Friday, February 10, 2012

pssst

I promise you that I love my family. Love them. Would stop a bullet for them. Challenge trains to push them to safety. I wouldn't trade any of them for any amount of treasure.

But.

If I don't get some alone time soon everybody's gonna be visiting me in the loony bin.

For the last ten days to two weeks, everybody has been sniping at everybody else in every single combination you can think of. Constantly. Spouse has been on vacation so he's been helping out enormously (thank you spouse!) but the non-stop warfare has worn me thin. That last little nerve has been scraped raw and everyone has broken out the tap shoes to dance on it.

There isn't a single room in this house I can go into that doesn't already have somebody in it. Usually somebody who wants something, or two to three someones who need mediation. If there isn't someone in that room there will be soon, because I have to call them in to pick up the mess they've left behind. The mess they didn't think to pick up because they were "only leaving the room for a moment" three hours ago. And then they glare at me as if I did something wrong by insisting on a behavioral standard that has only been in place since the day they were hatched.

There isn't anything I can do without being interrupted constantly by a steady stream of people who need something from me. There isn't any time to recharge. There is only constant need from people who think that I never need down time, never need quiet, never need to be left alone, never need to be looked after, never have needs of my own. Ever.

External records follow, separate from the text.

import Mathlib
import HarnessLib
import Literature.Analysis.FluidPDE.ClassicalSolution
import Literature.Analysis.FluidPDE.ClassicalSolutionCalculus
import Literature.Analysis.FluidPDE.SpaceTimeCalculus
import Literature.Analysis.FluidPDE.LerayProfileCalculus
import Literature.Analysis.FluidPDE.SelfSimilar
import Literature.Analysis.FluidPDE.EnstrophyGronwall
import Literature.Analysis.FluidPDE.KNSSThm52Integrand

/-!
# Route `LocalPressureProfileDoor`, crux K2⁺ `MonotonePressureProfileRigidity` (stmt-NavierStokesRegularity-20180),
# line `birth`, stub `stub_smallSliceOfMonotonePressure` — helper 2/4: the HEAD test field
# `q_E(t,x) = ½(−t)‖v(t,x)‖² + ½⟪x, v(t,x)⟫` in physical variables

Cell ns-regularity-ideate, seat ns-pressure-K2-p1 (LEAD; helper file, lands `--supports stmt-NavierStokesRegularity-20180`).

In Leray's similarity variables `U(s,y) = √(−t) v(t, √(−t)y)` the kinematic part of the head pressure of the line's card is
`E = ½|U|² + ½⟪y, U⟫`; read at the physical point `x = √(−t) y` this is the field `q_E(t,x) = ½(−t)‖v‖² + ½⟪x, v⟫` of this
file.  For a classical solution `(v, p)` of Navier–Stokes (`ν = 1`, `f = 0`) on an open time set:

* `hasDerivAt_headField_time`, `fderiv_headField_apply`, `laplacian_headField` — the three derivatives (the field is passed
  as `q` with the definitional hypothesis `hq : q t x = ½(−t)‖v t x‖² + ½⟪x, v t x⟫`, so that no definition is introduced);
* `headField_density` — the EXACT pointwise identity
  `∂ₜq_E + v·∇q_E − Δq_E = −(−t)|∇v|²_F − ∇p·((−t)v + ½x)`
  (the momentum equation paired with `(−t)v + ½x`; `Δ‖v‖² = 2⟪Δv,v⟫ + 2|∇v|²`, `Δ⟪x,v⟫ = ⟪x,Δv⟫ + 2 div v`, `div v = 0`) —
  the physical form of the similarity head identity `(∂ₛ + L)E + LP = −|Ω|²` up to the pressure Laplacian, which the
  companion frozen-slice field supplies;
* `isSmoothSpaceTimeOn_headField` — joint smoothness;
* `headField_window_bounds` — on a window `(a,b)`, `−1 ≤ a < b < 0`, uniform bounds on `q_E, ∇q_E, Δq_E, ∂ₜq_E` from the
  scale-invariant apex bounds `‖v‖ ≤ C/(‖x‖+√(−t))`, `‖∇v‖ ≤ L/(‖x‖+√(−t))²`, `‖D²v‖, ‖∂ₜv‖ ≤ L/(‖x‖+√(−t))³`
  (the hypotheses of the tree's first variation `hasDerivAt_integral_mul_kernel_of_bounds`);
* `abs_headField_le` — the global bound `|q_E| ≤ ½C² + ½C` (the `sup|Π|` of the budget).

WHAT THIS IS NOT: not a claim about Navier–Stokes regularity; calculus for the budget of the L stub
(bears_on LADDER-NS N0, rung N0-LocalTubeDoorPressureProfile).
-/

noncomputable section

set_option linter.dupNamespace false -- the summit and its sub-problem share the name (CONVENTIONS §1)
set_option maxSynthPendingDepth 3 -- nested operator types `ℝ³ →L[ℝ] ℝ³ →L[ℝ] ℝ³`

namespace Summit.NavierStokesRegularity.NavierStokesRegularity.Theorems.LocalPressureProfileDoorMonotonePressureProfileRigiditySmallSliceHead

open MeasureTheory Set Function Filter Metric Topology InnerProductSpace
open scoped ENNReal NNReal InnerProductSpace RealInnerProductSpace Laplacian ContDiff
open Literature.Analysis Literature.Analysis.FluidPDE

/-! ### The head test field and its derivatives -/

/-- **Joint smoothness of the head test field** on any time set where `v` is jointly smooth. [folklore] -/
theorem isSmoothSpaceTimeOn_headField {S : Set ℝ} {v : ℝ → EuclideanSpace ℝ (Fin 3) → EuclideanSpace ℝ (Fin 3)}
    (hv : IsSmoothSpaceTimeOn S v) {q : ℝ → EuclideanSpace ℝ (Fin 3) → ℝ}
    (hq : ∀ t x, q t x = (-t) / 2 * ‖v t x‖ ^ 2 + 1 / 2 * ⟪x, v t x⟫) :
    IsSmoothSpaceTimeOn S q := by
  have e : uncurry q =
      fun z : ℝ × EuclideanSpace ℝ (Fin 3) => (-z.1) / 2 * ‖uncurry v z‖ ^ 2 + 1 / 2 * ⟪z.2, uncurry v z⟫ := by
    funext z; rcases z with ⟨t, x⟩; exact hq t x
  show ContDiffOn ℝ ∞ (uncurry q) (S ×ˢ univ)
  rw [e]
  exact ((contDiffOn_fst.neg.div_const 2).mul (hv.norm_sq ℝ)).add
    (contDiffOn_const.mul (contDiffOn_snd.inner ℝ hv))

/-- **The time derivative of the head field**: if `s ↦ v(s, x)` has derivative `A` at `t`, then
`∂ₜq_E(t,x) = −½‖v‖² + (−t)⟪v, A⟫ + ½⟪x, A⟫`. [folklore] -/
theorem hasDerivAt_headField_time {v : ℝ → EuclideanSpace ℝ (Fin 3) → EuclideanSpace ℝ (Fin 3)}
    {q : ℝ → EuclideanSpace ℝ (Fin 3) → ℝ}
    (hq : ∀ t x, q t x = (-t) / 2 * ‖v t x‖ ^ 2 + 1 / 2 * ⟪x, v t x⟫) {t : ℝ} {x A : EuclideanSpace ℝ (Fin 3)}
    (hline : HasDerivAt (fun s => v s x) A t) :
    HasDerivAt (fun s => q s x)
      (-(1 / 2) * ‖v t x‖ ^ 2 + (-t) * ⟪v t x, A⟫ + 1 / 2 * ⟪x, A⟫) t := by
  have ha : HasDerivAt (fun s : ℝ => (-s) / 2) (-(1 / 2) : ℝ) t :=
    ((hasDerivAt_id t).neg.div_const 2).congr_deriv (by norm_num)
  have hn : HasDerivAt (fun s => ‖v s x‖ ^ 2) (2 * ⟪v t x, A⟫) t := hline.norm_sq
  have hm : HasDerivAt (fun s => ⟪x, v s x⟫) (⟪x, A⟫ + ⟪(0 : EuclideanSpace ℝ (Fin 3)), v t x⟫) t :=
    (hasDerivAt_const t x).inner ℝ hline
  have e : (fun s => q s x) = fun s => (-s) / 2 * ‖v s x‖ ^ 2 + 1 / 2 * ⟪x, v s x⟫ := funext fun s => hq s x
  have h : HasDerivAt (fun s => (-s) / 2 * ‖v s x‖ ^ 2 + 1 / 2 * ⟪x, v s x⟫)
      (-(1 / 2) * ‖v t x‖ ^ 2 + (-t) / 2 * (2 * ⟪v t x, A⟫) + 1 / 2 * (⟪x, A⟫ + ⟪(0 : EuclideanSpace ℝ (Fin 3)), v t x⟫)) t :=
    (ha.mul hn).add (hm.const_mul (1 / 2))
  rw [e]
  refine h.congr_deriv ?_
  rw [inner_zero_left, add_zero]
  ring

/-- **The space derivative of the head field**: for `v(t)` differentiable at `x` with `Dv = D(v t)(x)`,
`Dq_E(t)(x) w = (−t)⟪v, Dv w⟫ + ½⟪w, v⟫ + ½⟪x, Dv w⟫`. [folklore] -/
theorem fderiv_headField_apply {v : ℝ → EuclideanSpace ℝ (Fin 3) → EuclideanSpace ℝ (Fin 3)}
    {q : ℝ → EuclideanSpace ℝ (Fin 3) → ℝ}
    (hq : ∀ t x, q t x = (-t) / 2 * ‖v t x‖ ^ 2 + 1 / 2 * ⟪x, v t x⟫) {t : ℝ} {x : EuclideanSpace ℝ (Fin 3)}
    (hv : DifferentiableAt ℝ (v t) x) (w : EuclideanSpace ℝ (Fin 3)) :
    fderiv ℝ (q t) x w =
      (-t) * ⟪v t x, fderiv ℝ (v t) x w⟫ + 1 / 2 * ⟪w, v t x⟫ + 1 / 2 * ⟪x, fderiv ℝ (v t) x w⟫ := by
  have hn : HasFDerivAt (fun y => ‖v t y‖ ^ 2) (2 • (innerSL ℝ (v t x)).comp (fderiv ℝ (v t) x)) x :=
    hv.hasFDerivAt.norm_sq
  have hm : HasFDerivAt (fun y : EuclideanSpace ℝ (Fin 3) => ⟪y, v t y⟫)
      ((fderivInnerCLM ℝ ((x, v t x) : EuclideanSpace ℝ (Fin 3) × EuclideanSpace ℝ (Fin 3))).comp
        ((ContinuousLinearMap.id ℝ (EuclideanSpace ℝ (Fin 3))).prod (fderiv ℝ (v t) x))) x :=
    (hasFDerivAt_id x).inner ℝ hv.hasFDerivAt
  have e : q t = fun y => (-t) / 2 * ‖v t y‖ ^ 2 + 1 / 2 * ⟪y, v t y⟫ := funext fun y => hq t y
  have h : HasFDerivAt (fun y => (-t) / 2 * ‖v t y‖ ^ 2 + 1 / 2 * ⟪y, v t y⟫)
      (((-t) / 2) • (2 • (innerSL ℝ (v t x)).comp (fderiv ℝ (v t) x)) +
        (1 / 2 : ℝ) • ((fderivInnerCLM ℝ ((x, v t x) : EuclideanSpace ℝ (Fin 3) × EuclideanSpace ℝ (Fin 3))).comp
          ((ContinuousLinearMap.id ℝ (EuclideanSpace ℝ (Fin 3))).prod (fderiv ℝ (v t) x)))) x :=
    (hn.const_mul ((-t) / 2)).add (hm.const_mul (1 / 2))
  rw [e, h.fderiv]
  simp only [_root_.add_apply, FunLike.coe_smul, Pi.smul_apply,
    ContinuousLinearMap.coe_comp, Function.comp_apply, innerSL_apply_apply, fderivInnerCLM_apply,
    ContinuousLinearMap.prod_apply, ContinuousLinearMap.coe_id', id_eq, smul_eq_mul]
  ring

/-- **The Laplacian of the head field**: for `v(t) ∈ C²`,
`Δq_E(t)(x) = (−t)(⟪Δv, v⟫ + |Dv|²_F) + ½⟪x, Δv⟫ + div v(t)(x)` (`laplacian_inner_self_eq`, `laplacian_inner_id_eq`).
[folklore] -/
theorem laplacian_headField {v : ℝ → EuclideanSpace ℝ (Fin 3) → EuclideanSpace ℝ (Fin 3)}
    {q : ℝ → EuclideanSpace ℝ (Fin 3) → ℝ}
    (hq : ∀ t x, q t x = (-t) / 2 * ‖v t x‖ ^ 2 + 1 / 2 * ⟪x, v t x⟫) {t : ℝ} (hv : ContDiff ℝ 2 (v t)) (x : EuclideanSpace ℝ (Fin 3)) :
    (Δ (q t)) x =
      (-t) * (⟪(Δ (v t)) x, v t x⟫ + frobeniusNormSq (fderiv ℝ (v t) x)) + 1 / 2 * ⟪x, (Δ (v t)) x⟫ +
        VectorCalculus.divergence (v t) x := by
  have hn2 : ContDiff ℝ 2 (fun y => ‖v t y‖ ^ 2) := hv.norm_sq ℝ
  have hm2 : ContDiff ℝ 2 (fun y : EuclideanSpace ℝ (Fin 3) => ⟪y, v t y⟫) := contDiff_id.inner ℝ hv
  have e : q t =
      ((-t) / 2) • (fun y => ‖v t y‖ ^ 2) + (1 / 2 : ℝ) • (fun y : EuclideanSpace ℝ (Fin 3) => ⟪y, v t y⟫) := by
    funext y; simp only [hq, Pi.add_apply, Pi.smul_apply, smul_eq_mul]
  have hfun : (fun y => ‖v t y‖ ^ 2) = fun y => ⟪v t y, v t y⟫ := by
    funext y; rw [real_inner_self_eq_norm_sq]
  have hA : ContDiffAt ℝ 2 (((-t) / 2) • fun y => ‖v t y‖ ^ 2) x := (hn2.const_smul ((-t) / 2)).contDiffAt
  have hB : ContDiffAt ℝ 2 ((1 / 2 : ℝ) • fun y : EuclideanSpace ℝ (Fin 3) => ⟪y, v t y⟫) x := (hm2.const_smul (1 / 2 : ℝ)).contDiffAt
  rw [e, hA.laplacian_add hB, InnerProductSpace.laplacian_smul _ hn2.contDiffAt,
    InnerProductSpace.laplacian_smul _ hm2.contDiffAt, smul_eq_mul, smul_eq_mul, hfun,
    laplacian_inner_self_eq hv x, laplacian_inner_id_eq hv x]
  ring

/-! ### The density identity -/

/-- **The head density identity.**  For a classical solution `(v, p)` of Navier–Stokes (`ν = 1`, `f = 0`) on an open time
set `S`, at `t ∈ S` and every `x`:
`∂ₜq_E + Dq_E(v) − Δq_E = −(−t)|Dv|²_F − Dp((−t)v + ½x)` for `q_E = ½(−t)‖v‖² + ½⟪x,v⟫`:
the three derivatives above, `div v = 0`, and the momentum equation `∂ₜv + Dv v − Δv = −∇p` paired with
`(−t)v + ½x`. [cite: Tsai1998, (1.7) and proof of Lemma 3.1 (p. 37)] -/
theorem headField_density {S : Set ℝ} {v : ℝ → EuclideanSpace ℝ (Fin 3) → EuclideanSpace ℝ (Fin 3)} {p : ℝ → EuclideanSpace ℝ (Fin 3) → ℝ}
    (hcl : IsClassicalNSSolutionOn S 1 0 v p) (hS : IsOpen S) {q : ℝ → EuclideanSpace ℝ (Fin 3) → ℝ}
    (hq : ∀ t x, q t x = (-t) / 2 * ‖v t x‖ ^ 2 + 1 / 2 * ⟪x, v t x⟫)
    {t : ℝ} (ht : t ∈ S) (x : EuclideanSpace ℝ (Fin 3)) :
    deriv (fun s => q s x) t + fderiv ℝ (q t) x (v t x) - (Δ (q t)) x =
      -((-t) * frobeniusNormSq (fderiv ℝ (v t) x)) -
        fderiv ℝ (p t) x ((-t) • v t x + (1 / 2 : ℝ) • x) := by
  have hu2 : ContDiff ℝ 2 (v t) := (hcl.contDiff_velocity ht).of_le (by norm_cast)
  have hud : DifferentiableAt ℝ (v t) x := (hu2.differentiable (by norm_num)) x
  have hline := hcl.smooth_velocity.hasDerivAt_timeLine hS ht x
  -- the momentum equation at `(t, x)`
  have hm := hcl.momentum t ht x
  rw [timeDerivWithin_eq_deriv hS ht] at hm
  simp only [convect_apply, Pi.zero_apply, add_zero, one_smul] at hm
  have h5 : deriv (fun s => v s x) t = (Δ (v t)) x - gradient (p t) x - fderiv ℝ (v t) x (v t x) := by
    rw [← hm]; abel
  have h4 : ∀ w : EuclideanSpace ℝ (Fin 3), fderiv ℝ (p t) x w = ⟪gradient (p t) x, w⟫ := fun w => by
    rw [gradient, InnerProductSpace.toDual_symm_apply]
  rw [(hasDerivAt_headField_time hq hline).deriv, fderiv_headField_apply hq hud, laplacian_headField hq hu2,
    hcl.divFree t ht x, h4, h5, ← real_inner_self_eq_norm_sq (v t x)]
  simp only [inner_sub_right, inner_add_right, inner_smul_right, real_inner_comm ((Δ (v t)) x) (v t x),
    real_inner_comm (v t x) (gradient (p t) x), real_inner_comm x (gradient (p t) x)]
  ring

Spouse thinks I should just ignore the smaller stuff. Everything would get better if I just didn't let it get to me. And he's probably right about some of the atmospherics. Unfortunately I have learned through bitter experience that if I don't stop some of the screeching at a lower level I will lose complete control of my sanity when it (inevitably) gets to the higher pitches. He can ignore it with equanimity. I cannot. Not fair, perhaps, but that's life. What it means in reality is that he emerges from his video game to find a smoldering wreck of a wife who's just been handling things as patiently as possible until she's ready to throw dishes through walls. Not that I ever have. Thrown dishes, I mean. I know who gets to clean that mess up.

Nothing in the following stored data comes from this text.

/-- **`∫𝒟u δ_{Ax}(u) (·)`** as a measure on gauge fields: the product of the Dirac masses `δ(u_b)` at `1` on the tree bonds and
of the normalized Haar measures `du_b` on the other bonds — the push-forward of `𝒟u` under freezing the tree bonds,
`U ↦ U[axialBonds := 1]` (`T4AxialGaugeFixing.fixBonds`). [cite: BalabanImbrieJaffe1988, (3.11) p.266] -/
def axialMeasure (P : Params) (j : ℕ) (G : Type*) [GaugeGroup G] [MeasurableSpace G] [HaarData G] : Measure (GaugeField P j G) :=
  (fieldMeasure P j G).map (fixBonds axialBonds)

omit [MeasurableSpace G] [HaarData G] in
/-- kernel: the frozen configuration `U[axialBonds := 1]` is in axial gauge. [cite: BalabanImbrieJaffe1988, (3.11) p.266] -/
theorem deltaAx_fixBonds (U : GaugeField P j G) : DeltaAx (fixBonds axialBonds U) :=
  fun _ hb => T4AxialGaugeFixing.fixBonds_apply_of_mem hb U

/-- kernel: `∫𝒟u δ_{Ax}(u)` is a probability measure (`∫du_b = 1` on every bond, `∫δ(u_b)du_b = 1` on the tree bonds).
[cite: BalabanImbrieJaffe1988, (3.11) p.266] -/
instance isProbabilityMeasure_axialMeasure : IsProbabilityMeasure (axialMeasure P j G) := by
  haveI : ∀ _ : PBond P j, IsProbabilityMeasure (HaarData.haar : Measure G) := fun _ => HaarData.isProb
  haveI : IsProbabilityMeasure (fieldMeasure P j G) := by
    unfold fieldMeasure; exact Measure.pi.instIsProbabilityMeasure _
  exact Measure.isProbabilityMeasure_map (measurable_fixBonds _).aemeasurable

omit [HaarData G] in
/-- kernel: the set of axial-gauge configurations is measurable (finitely many coordinate conditions `u_b = 1`). [folklore] -/
private theorem measurableSet_deltaAx [MeasurableSingletonClass G] :
    MeasurableSet {U : GaugeField P j G | DeltaAx U} := by
  have e : {U : GaugeField P j G | DeltaAx U} = ⋂ b ∈ (axialBonds : Finset (PBond P j)), (fun U : GaugeField P j G => U b) ⁻¹' {1} := by
    ext U
    simp only [DeltaAx, Set.mem_setOf_eq, Set.mem_iInter, Set.mem_preimage, Set.mem_singleton_iff]
  rw [e]
  exact Finset.measurableSet_biInter _ fun b _ => measurable_pi_apply b (MeasurableSet.singleton 1)

/-- **`∫𝒟u δ_{Ax}(u)(·)` is supported on the axial gauge**: almost every configuration under `axialMeasure` has `u_b = 1` on
every tree bond ([2] (3.4)). [cite: BalabanImbrieJaffe1988, (3.11) p.266] -/
theorem ae_deltaAx_axialMeasure [MeasurableSingletonClass G] : ∀ᵐ U ∂axialMeasure P j G, DeltaAx U := by
  unfold axialMeasure
  exact (ae_map_iff (measurable_fixBonds _).aemeasurable measurableSet_deltaAx).2
    (Filter.Eventually.of_forall deltaAx_fixBonds)

/-- kernel: integrating against `∫𝒟u δ_{Ax}(u)(·)` IS integrating `K(u|_{trees} = 1)` over all bond variables — the operational
content of *"δ_{Ax}(u) … sets u_b = 1"* on the tree bonds. [cite: BalabanImbrieJaffe1988, (3.11) p.266] -/
theorem integral_axialMeasure {E : Type*} [NormedAddCommGroup E] [NormedSpace ℝ E] [MeasurableSpace E] [BorelSpace E]
    [SecondCountableTopology E] {K : GaugeField P j G → E} (hK : Measurable K) :
    ∫ U, K U ∂axialMeasure P j G = ∫ U, K (fixBonds axialBonds U) ∂fieldMeasure P j G := by
  unfold axialMeasure
  rw [integral_map (measurable_fixBonds _).aemeasurable hK.aestronglyMeasurable]

variable [MeasurableMul G]

/-- **The axial gauge fix costs nothing on gauge-invariant integrands (unit Faddeev–Popov determinant of the tree gauge):**
`∫𝒟u δ_{Ax}(u) K(u) = ∫𝒟u K(u)` for every measurable gauge-invariant `K` — the mechanism of [2] (3.7) and of (3.13); from the
cell's measure-level tree gauge fixing `T4AxialGaugeFixing.map_eq_map_fixBonds` applied to the forest `treeOrder_axialBonds`.
[cite: BalabanImbrieJaffe1988, (3.13) p.267] -/
theorem integral_axialMeasure_eq (hj : j + 1 ≤ P.m + P.K) {E : Type*} [NormedAddCommGroup E] [NormedSpace ℝ E]
    [MeasurableSpace E] [BorelSpace E] [SecondCountableTopology E] {K : GaugeField P j G → E} (hK : Measurable K)
    (hinv : GaugeField.GaugeInvariant K) :
    ∫ U, K U ∂axialMeasure P j G = ∫ U, K U ∂fieldMeasure P j G := by
  rw [integral_axialMeasure hK]
  have hK' : Measurable fun U : GaugeField P j G => K (fixBonds axialBonds U) := hK.comp (measurable_fixBonds _)
  have h1 : ∫ U, K (fixBonds axialBonds U) ∂fieldMeasure P j G =
      ∫ z, z ∂(fieldMeasure P j G).map (fun U => K (fixBonds axialBonds U)) :=
    (integral_map hK'.aemeasurable aestronglyMeasurable_id).symm
  have h2 : ∫ U, K U ∂fieldMeasure P j G = ∫ z, z ∂(fieldMeasure P j G).map K :=
    (integral_map hK.aemeasurable aestronglyMeasurable_id).symm
  rw [h1, h2, map_eq_map_fixBonds (treeOrder_axialBonds hj) hK hinv]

There isn't any solution. There is no place in this house or on our property that I can go that has an explicit "Leave Me Alone" signal to it. If I try there's an inevitable parade of people who need reassurance that everything is all right, that everything is going to be okay, that the keep-away sign doesn't really apply to them, and that I really still love them, don't I? There isn't any money to go any place else for a day, or a weekend, or even a few hours and just forget that I have all of these responsibilities laid on my shoulders. There isn't any money for sheer wanton retail therapy. I've been staring at a new gardening toy (defined as a toy by its complete lack of necessity) for months now. I won't get it. It isn't as if it runs into hundreds of dollars. I could probably get it and all of its accessories for maybe $80, including shipping and handling. We just don't have it. If I really want to spend irresponsibly it has to be for something that the children need and there isn't any other way of getting it other than robbing Peter to pay Paul.

If I can't have the money we need to hold body and soul together, and I can't get the job we need to get that  money, then damn all, I need down time to make peace with what I lack.